Cette baisse des taux d’intérêts de la Fed a aussi eu un impact sur les marchés financiers. En effet, les rendements des bons du Trésor américains et le prix des actions américaines ont largement baissé le 26 juillet 2023. Mais à l’annonce le 10 août 2023 de l’augmentation de l’inflation pour le mois de juillet 2023, les marchés se sont retrouvés à la hausse. Le S&P 500 a clôturé légèrement en hausse après avoir augmenté de 1,3 % dans la journée du 10 août, le Nasdaq Composite a quant à lui gagné 0,1%. Le rendement des obligations du Trésor américain à deux ans (qui évolue en fonction des taux d’intérêt directeurs de la Banque centrale américaine) a atteint les 4,84 %.

Les actions américaines sont actuellement plus chères que celles de tout autre pays ou région, selon les données de Research Affiliates. L’indice de référence des actions américaines se négocie à un multiple d’environ 31 soit plus cher qu’il ne l’a été la plupart du temps depuis 1881. La cherté des actions américaines semble aussi perdurer et montrer que les investisseurs sont optimistes quant à la trajectoire que prend l’inflation aux États-Unis et aux chances de la Federal Reserve et d’autres banques centrales de réguler l’économie de leurs pays respectifs. Effectivement, les futures sur les taux d’intérêt indiquent que les investisseurs pensent qu’il n’y a un peu plus de 30 % de chance que la Fed n’augmente encore ses taux d’intérêt cette fin d’année selon des données du Chicago Mercantile Exchange (CME). Même les stratégistes économistes de la banque d’investissement américaine JP Morgan, sont prêts à parier que la politique monétaire restrictive de la Reserve Fédérale américaine va atténuer la hausse du prix des actions.

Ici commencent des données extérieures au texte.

import Literature.Topology.PlanarFoliations.ChainLimit
import Literature.Topology.FourManifolds.TautFoliationsPlaqueHomotopy
import Mathlib.Analysis.Normed.Module.Connected
import Mathlib.LinearAlgebra.Complex.FiniteDimensional
import HarnessLib

/-!
# The centre case of the chain limit: compact leaves shrinking to punctures are image-null

Topic: Topology / PlanarFoliations, sequel to `ChainLimit.lean` (the limit set `Dlim` of a
strictly decreasing sequence of compact leaves `K n`). For puncture data `D`:

* `imageNull_of_image_subset_ball` (**proved**): **a compact leaf whose image lies in the ball of
  a puncture is image-null** — its image loop under `g` lies in one plaque of the flow box of the
  puncture (the level is constant along leafwise maps into the ball), where every loop is
  null-homotopic (`Foliation.homotopic_of_forall_mem_plaque`).
* `Dlim_subset_P_of_frontier` (**proved**): if no point of the domain is a frontier point of the
  limit set, the limit set consists of punctures — its frontier does, and the complement of that
  finite frontier, connected and unbounded, does not meet the interior.
* `false_of_forall_not_mem_frontier` (**proved**): hence **for essential leaves `K n` some point of
  the domain is a frontier point of the limit set** — otherwise the discs, connected, eventually lie
  in a small ball around one puncture and the leaves are image-null.

## References

* C. Camacho, A. Lins Neto, *Geometric Theory of Foliations*, Birkhäuser (1985), Ch. VII §2
  [CamachoLinsNeto1985].
-/

noncomputable section

open Set Filter Function unitInterval
open _root_.Topology
open Literature.Topology.FourManifolds Literature.Topology.FourManifolds.Foliation Literature.Topology.PlaneTopology

namespace Literature.Topology.PlanarFoliations

variable {X : Type*} [TopologicalSpace X] [T2Space X] [SecondCountableTopology X] {F : Foliation ℝ X} {ι : X → ℂ}
variable {B : Type*} [NormedAddCommGroup B] [NormedSpace ℝ B] {M : Type*} [TopologicalSpace M] {T : Foliation B M} {g : ℂ → M}

namespace PunctureData

variable (D : PunctureData F ι T g)

/-! ## Compact leaves in the ball of a puncture are image-null -/

/-- **A compact leaf whose image lies in the ball of a puncture is image-null.** [folklore] -/
theorem imageNull_of_image_subset_ball (hbi : IsBiOriented F) {v : ℂ} (hv : v ∈ D.P) {y : X} (hK : IsCompact (F.leaf y))
    (hball : ι '' F.leaf y ⊆ Metric.ball v (D.rad v)) : ImageNull D.foliated y := by
  obtain ⟨γ, hc, hp, hinj, hsurj⟩ := exists_leafLoop_of_isCompact (x := y) hbi hK
  refine ⟨y, γ, hc, hp, F.mem_leaf_self y, hinj, hsurj, ?_⟩
  -- the loop read in `X`, leafwise continuous, with image in the ball
  set γ' : I → X := fun θ ↦ Leaf.pt (γ θ) with hγ'
  have hγ'c : Continuous (toLeafSpace ∘ γ' : I → F.LeafSpace) := continuous_subtype_val.comp (hc.comp continuous_subtype_val)
  have hγ'ball : ∀ θ, ι (γ' θ) ∈ Metric.ball v (D.rad v) := fun θ ↦ hball ⟨γ' θ, (γ θ).2, rfl⟩
  -- constant level: the image lies in one plaque of the box of `v`
  have hlev : ∀ θ, D.level v (ι (γ' θ)) = D.level v (ι (γ' 0)) := fun θ ↦ D.level_eq_of_preconnectedSpace hv hγ'c hγ'ball θ 0
  have hplaque : ∀ θ, g (ι (γ' θ)) ∈ plaque (D.box v) (D.level v (ι (γ' 0))) := fun θ ↦
    ⟨D.mapsTo_ball v hv (hγ'ball θ), hlev θ⟩
  -- a loop in one plaque is null-homotopic in the leaf topology
  refine T.homotopic_of_forall_mem_plaque (t := D.level v (ι (γ' 0))) (D.box_mem v hv) _ _ (fun s ↦ ?_) (fun s ↦ ?_)
  · exact hplaque s
  · exact hplaque 0

/-! ## Finite sets: uniform positive bounds -/

omit [T2Space X] [SecondCountableTopology X] [NormedSpace ℝ B] in
/-- A function positive on a finite set has a uniform positive lower bound there. [folklore] -/
theorem exists_pos_le_of_finite {α : Type*} {S : Set α} (hS : S.Finite) {f : α → ℝ} (hf : ∀ a ∈ S, 0 < f a) :
    ∃ ε > 0, ∀ a ∈ S, ε ≤ f a := by
  induction S, hS using Set.Finite.induction_on with
  | empty => exact ⟨1, one_pos, fun a ha ↦ ha.elim⟩
  | @insert a S _ _ ih =>
    obtain ⟨ε, hε, h⟩ := ih fun b hb ↦ hf b (mem_insert_of_mem _ hb)
    refine ⟨min ε (f a), lt_min hε (hf a (mem_insert _ _)), fun b hb ↦ ?_⟩
    rcases hb with rfl | hb
    · exact min_le_right _ _
    · exact (min_le_left _ _).trans (h b hb)

/-! ## The limit set consists of punctures when no domain point is on its frontier -/

variable (hbi : IsBiOriented F) (hι : IsOpenEmbedding ι) {K : ℕ → X} (hK : ∀ n, IsCompact (F.leaf (K n)))
  (hdec : ∀ n, discLeaf F ι (K (n + 1)) ⊂ discLeaf F ι (K n))

include hbi hι hK in
omit [NormedSpace ℝ B] in
/-- **If no point of the domain is a frontier point of the limit set, the limit set consists of
punctures.** [folklore] -/
theorem Dlim_subset_P_of_frontier (hΩ : discLeaf F ι (K 0) ⊆ D.Ω) (hfr : ∀ y, ι y ∉ frontier (Dlim ι F K)) : Dlim ι F K ⊆ D.P := by
  have hDcl : IsClosed (Dlim ι F K) := (isCompact_Dlim hbi hι hK).isClosed
  -- the frontier consists of punctures
  have hfrP : frontier (Dlim ι F K) ⊆ D.P := by
    intro z hz
    have hzΩ : z ∈ D.Ω := hΩ (iInter_subset _ 0 (hDcl.frontier_subset hz))
    by_contra hzP
    obtain ⟨y, rfl⟩ := D.mem_range hzΩ hzP
    exact hfr y hz
  -- the complement of the finite frontier is connected and covered by the interior and the exterior
  set F₀ := frontier (Dlim ι F K) with hF₀
  have hF₀fin : F₀.Finite := D.P_finite.subset hfrP
  have hconn : IsPreconnected F₀ᶜ :=
    (hF₀fin.countable.isPathConnected_compl_of_one_lt_rank (by rw [Complex.rank_real_complex]; norm_num)).isConnected.isPreconnected
  have hcover : F₀ᶜ ⊆ interior (Dlim ι F K) ∪ (Dlim ι F K)ᶜ := by
    intro z hz
    by_cases hzD : z ∈ Dlim ι F K
    · left
      by_contra hzi
      exact hz ⟨subset_closure hzD, hzi⟩
    · exact Or.inr hzD
  have hdisj : Disjoint (interior (Dlim ι F K)) (Dlim ι F K)ᶜ := disjoint_compl_right.mono_left interior_subset
  rcases hconn.subset_or_subset isOpen_interior hDcl.isOpen_compl hdisj hcover with h | h
  · -- the interior, bounded, would contain the complement of a finite set
    exfalso
    have hbdd : Bornology.IsBounded (interior (Dlim ι F K)) := (isCompact_Dlim hbi hι hK).isBounded.subset interior_subset
    obtain ⟨R, hR⟩ := hbdd.subset_closedBall 0
    -- infinitely many far points, one of them off the finite frontier
    set S : Set ℂ := range fun k : ℕ ↦ (((|R| + 1 + k : ℝ)) : ℂ) with hS
    have hSinf : S.Infinite := infinite_range_of_injective fun a b hab ↦ by
      have := congrArg Complex.re hab
      simp only [Complex.ofReal_re] at this
      exact_mod_cast (by linarith : (a : ℝ) = b)
    have hnot : ¬ S ⊆ F₀ := fun hsub ↦ hSinf (hF₀fin.subset hsub)
    obtain ⟨z, hzS, hzF⟩ := not_subset.1 hnot
    obtain ⟨k, rfl⟩ := hzS
    have hzin := hR (h hzF)
    rw [Metric.mem_closedBall, dist_zero_right, Complex.norm_real, Real.norm_eq_abs] at hzin
    have : |(|R| + 1 + k : ℝ)| = |R| + 1 + k := abs_of_nonneg (by positivity)
    rw [this] at hzin
    linarith [le_abs_self R, (k.cast_nonneg : (0 : ℝ) ≤ k)]
  · -- so the limit set is its frontier
    intro z hz
    by_cases hzF : z ∈ F₀
    · exact hfrP hzF
    · exact absurd hz (h hzF)

include hbi hι hK hdec in
/-- **For essential compact leaves with strictly decreasing discs in the region, some point of the
domain is a frontier point of the limit set.** [folklore] -/
theorem false_of_forall_not_mem_frontier (hess : ∀ n, ¬ ImageNull D.foliated (K n)) (hΩ : discLeaf F ι (K 0) ⊆ D.Ω)
    (hfr : ∀ y, ι y ∉ frontier (Dlim ι F K)) : False := by
  have hDP := D.Dlim_subset_P_of_frontier hbi hι hK hΩ hfr
  -- radii: small disjoint balls around the punctures, inside the balls of the puncture data
  obtain ⟨ε₁, hε₁, hrad⟩ := exists_pos_le_of_finite D.P_finite (f := D.rad) fun p hp ↦ D.rad_pos p hp
  obtain ⟨ε₂, hε₂, hsep⟩ := exists_pos_le_of_finite (D.P_finite.prod D.P_finite |>.subset (fun pq (h : pq ∈ {pq : ℂ × ℂ | pq.1 ∈ D.P ∧ pq.2 ∈ D.P ∧ pq.1 ≠ pq.2}) ↦ ⟨h.1, h.2.1⟩))
    (f := fun pq : ℂ × ℂ ↦ dist pq.1 pq.2 / 2) fun pq hpq ↦ by exact half_pos (dist_pos.2 hpq.2.2)
  set ε := min ε₁ ε₂ with hε
  have hεpos : 0 < ε := lt_min hε₁ hε₂
  -- the open neighbourhood of the limit set
  set O : Set ℂ := ⋃ p ∈ D.P, Metric.ball p ε with hO
  have hOo : IsOpen O := isOpen_biUnion fun _ _ ↦ Metric.isOpen_ball
  have hDO : Dlim ι F K ⊆ O := fun z hz ↦ mem_biUnion (hDP hz) (Metric.mem_ball_self hεpos)
  -- some disc lies in it
  obtain ⟨n, hn⟩ : ∃ n, discLeaf F ι (K n) ⊆ O := by
    by_contra h
    push Not at h
    have hne : ∀ n, (discLeaf F ι (K n) \ O).Nonempty := fun n ↦ by
      obtain ⟨z, hz, hzO⟩ := not_subset.1 (h n); exact ⟨z, hz, hzO⟩
    have hI : (⋂ n, (discLeaf F ι (K n) \ O)).Nonempty :=
      IsCompact.nonempty_iInter_of_sequence_nonempty_isCompact_isClosed _ (fun n z hz ↦ ⟨(hdec n).1 hz.1, hz.2⟩) hne
        ((isCompact_discLeaf hbi hι (hK 0)).diff hOo) fun n ↦ (isClosed_discLeaf hbi hι (hK n)).sdiff hOo
    obtain ⟨z, hz⟩ := hI
    have hzD : z ∈ Dlim ι F K := mem_iInter.2 fun n ↦ (mem_iInter.1 hz n).1
    exact (mem_iInter.1 hz 0).2 (hDO hzD)
  -- the disc, connected, lies in one ball
  obtain ⟨A, hA, hrA, -, hfillA⟩ := exists_isJordanLoop_leaf hbi hι (hK n)
  have hconn : IsPreconnected (discLeaf F ι (K n)) := by
    rw [← hfillA, hA.fill_eq_closure_inside]; exact hA.isPreconnected_closure_inside
  have hpt : ι (K n) ∈ O := hn (image_mem_discLeaf (F.mem_leaf_self _))
  obtain ⟨p, hp, hpball⟩ := mem_iUnion₂.1 hpt
  set O' : Set ℂ := ⋃ q ∈ D.P \ {p}, Metric.ball q ε with hO'
  have hO'o : IsOpen O' := isOpen_biUnion fun _ _ ↦ Metric.isOpen_ball
  have hcover : discLeaf F ι (K n) ⊆ Metric.ball p ε ∪ O' := by
    intro z hz
    obtain ⟨q, hq, hzq⟩ := mem_iUnion₂.1 (hn hz)
    by_cases hqp : q = p
    · subst hqp; exact Or.inl hzq
    · exact Or.inr (mem_biUnion ⟨hq, hqp⟩ hzq)
  have hdisj : Disjoint (Metric.ball p ε) O' := by
    rw [disjoint_left]
    intro z hz hz'
    obtain ⟨q, ⟨hq, hqp⟩, hzq⟩ := mem_iUnion₂.1 hz'
    have h2 : ε₂ ≤ dist p q / 2 := hsep (p, q) ⟨hp, hq, Ne.symm hqp⟩
    have h3 : dist p q < ε + ε := (dist_triangle_right p q z).trans_lt (add_lt_add (Metric.mem_ball'.1 hz) (Metric.mem_ball'.1 hzq) |>.trans_eq (by ring))
    have h4 : ε ≤ ε₂ := min_le_right _ _
    linarith
  have hball : discLeaf F ι (K n) ⊆ Metric.ball p ε := by
    rcases hconn.subset_or_subset Metric.isOpen_ball hO'o hdisj hcover with h | h
    · exact h
    · exact absurd (h (image_mem_discLeaf (F.mem_leaf_self _))) (disjoint_left.1 hdisj hpball)
  -- hence the leaf is image-null
  refine hess n (D.imageNull_of_image_subset_ball hbi hp (hK n) fun z hz ↦ ?_)
  exact Metric.ball_subset_ball ((min_le_left _ _).trans (hrad p hp)) (hball (Or.inl hz))

end PunctureData

end Literature.Topology.PlanarFoliations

Ce qui reste paradoxale c’est que la hausse du Federal Funds rate n’impacte pas négativement la consommation des citoyens américains. En effet, ils continuent de dépenser en partie parce que les investissements en espèces offrent les taux les plus élevés depuis 2001 compensant la hausse des frais d’intérêt. La valeur nette des ménages américains a rebondi pour atteindre 141 000 milliards de dollars au premier trimestre 2023 dû à l’assouplissement monétaire de la Fed qui a aidé nombre d’américains à réduire leur endettement pendant la pandémie leur permettant de se refinancer ou de contracter des emprunts à faible taux. Ceci est dû aussi aux salaires qui augmentent avec des ménages américains bénéficiant toujours de l’argent du plan de relance Covid-19. Les ménages paient 151 milliards de dollars de plus chaque année en paiement d’intérêts sur les prêts hypothécaires et autres prêts. Mais ils gagnent  121 milliards de dollars de plus grâce à leurs investissements.

 

Finalement, lors meeting de septembre prochain, le président de la Federal Reserve, Jerome Powell, devrait selon toute vraisemblance maintenir le Federal Fund Rate à 5,5 % et ce jusqu’à l’année prochaine. Selon les projections économiques du Federal Open Market Committe (FOMC) concernant le Federal Funds Rate, le taux de référence devrait passer de 5,6 % en 2023 à 4,6 % en 2024 et à 3,4 % en 2025 (voir graphique ci dessous). 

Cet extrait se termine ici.